======== TASK INPUT ========
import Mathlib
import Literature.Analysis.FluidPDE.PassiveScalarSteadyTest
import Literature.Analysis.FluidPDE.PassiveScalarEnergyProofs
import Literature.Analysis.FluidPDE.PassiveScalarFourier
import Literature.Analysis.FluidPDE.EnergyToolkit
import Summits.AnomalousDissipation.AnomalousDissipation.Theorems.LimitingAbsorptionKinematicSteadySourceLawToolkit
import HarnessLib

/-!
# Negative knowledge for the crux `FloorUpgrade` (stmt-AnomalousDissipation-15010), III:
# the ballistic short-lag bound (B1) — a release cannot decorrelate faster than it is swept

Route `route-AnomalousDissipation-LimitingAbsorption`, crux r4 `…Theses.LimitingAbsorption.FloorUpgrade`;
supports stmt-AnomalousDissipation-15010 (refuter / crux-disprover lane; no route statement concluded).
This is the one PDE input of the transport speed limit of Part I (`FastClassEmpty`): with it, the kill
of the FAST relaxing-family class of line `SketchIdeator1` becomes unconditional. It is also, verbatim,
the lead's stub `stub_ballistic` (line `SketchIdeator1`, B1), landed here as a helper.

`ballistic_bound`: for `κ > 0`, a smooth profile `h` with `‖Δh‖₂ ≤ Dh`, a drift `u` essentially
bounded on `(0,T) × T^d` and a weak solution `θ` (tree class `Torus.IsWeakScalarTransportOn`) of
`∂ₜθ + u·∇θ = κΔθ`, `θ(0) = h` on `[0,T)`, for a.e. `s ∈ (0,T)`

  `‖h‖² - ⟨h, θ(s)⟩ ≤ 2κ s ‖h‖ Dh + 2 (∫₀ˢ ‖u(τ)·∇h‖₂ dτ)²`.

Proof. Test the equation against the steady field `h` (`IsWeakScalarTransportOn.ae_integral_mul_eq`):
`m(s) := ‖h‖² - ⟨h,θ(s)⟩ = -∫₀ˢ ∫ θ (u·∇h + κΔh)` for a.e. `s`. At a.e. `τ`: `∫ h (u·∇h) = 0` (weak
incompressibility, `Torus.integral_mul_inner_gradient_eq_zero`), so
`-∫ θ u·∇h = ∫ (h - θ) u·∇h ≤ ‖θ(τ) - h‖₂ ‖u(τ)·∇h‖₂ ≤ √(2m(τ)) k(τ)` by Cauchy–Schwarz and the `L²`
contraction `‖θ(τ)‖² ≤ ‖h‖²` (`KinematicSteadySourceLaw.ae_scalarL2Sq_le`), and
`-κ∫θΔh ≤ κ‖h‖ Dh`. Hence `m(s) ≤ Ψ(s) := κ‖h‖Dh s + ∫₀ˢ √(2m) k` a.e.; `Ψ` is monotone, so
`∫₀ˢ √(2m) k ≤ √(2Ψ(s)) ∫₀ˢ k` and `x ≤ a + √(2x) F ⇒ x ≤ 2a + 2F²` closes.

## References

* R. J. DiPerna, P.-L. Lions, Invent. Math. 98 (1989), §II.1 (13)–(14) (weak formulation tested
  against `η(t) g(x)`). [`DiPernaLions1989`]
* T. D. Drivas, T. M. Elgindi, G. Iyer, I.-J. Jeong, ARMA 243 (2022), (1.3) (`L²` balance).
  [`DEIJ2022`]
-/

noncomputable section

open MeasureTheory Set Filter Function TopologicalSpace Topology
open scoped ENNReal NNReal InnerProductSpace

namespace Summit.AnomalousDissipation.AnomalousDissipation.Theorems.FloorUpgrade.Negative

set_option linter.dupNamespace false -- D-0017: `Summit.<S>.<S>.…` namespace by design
========
◆ DIRECTIONS
Each line above where the word "FloorUpgrade" occurs should be copied out.

◆ RESPONSE AREA
# Negative knowledge for the crux `FloorUpgrade` (stmt-AnomalousDissipation-15010), III:
Route `route-AnomalousDissipation-LimitingAbsorption`, crux r4 `…Theses.LimitingAbsorption.FloorUpgrade`;
namespace Summit.AnomalousDissipation.AnomalousDissipation.Theorems.FloorUpgrade.Negative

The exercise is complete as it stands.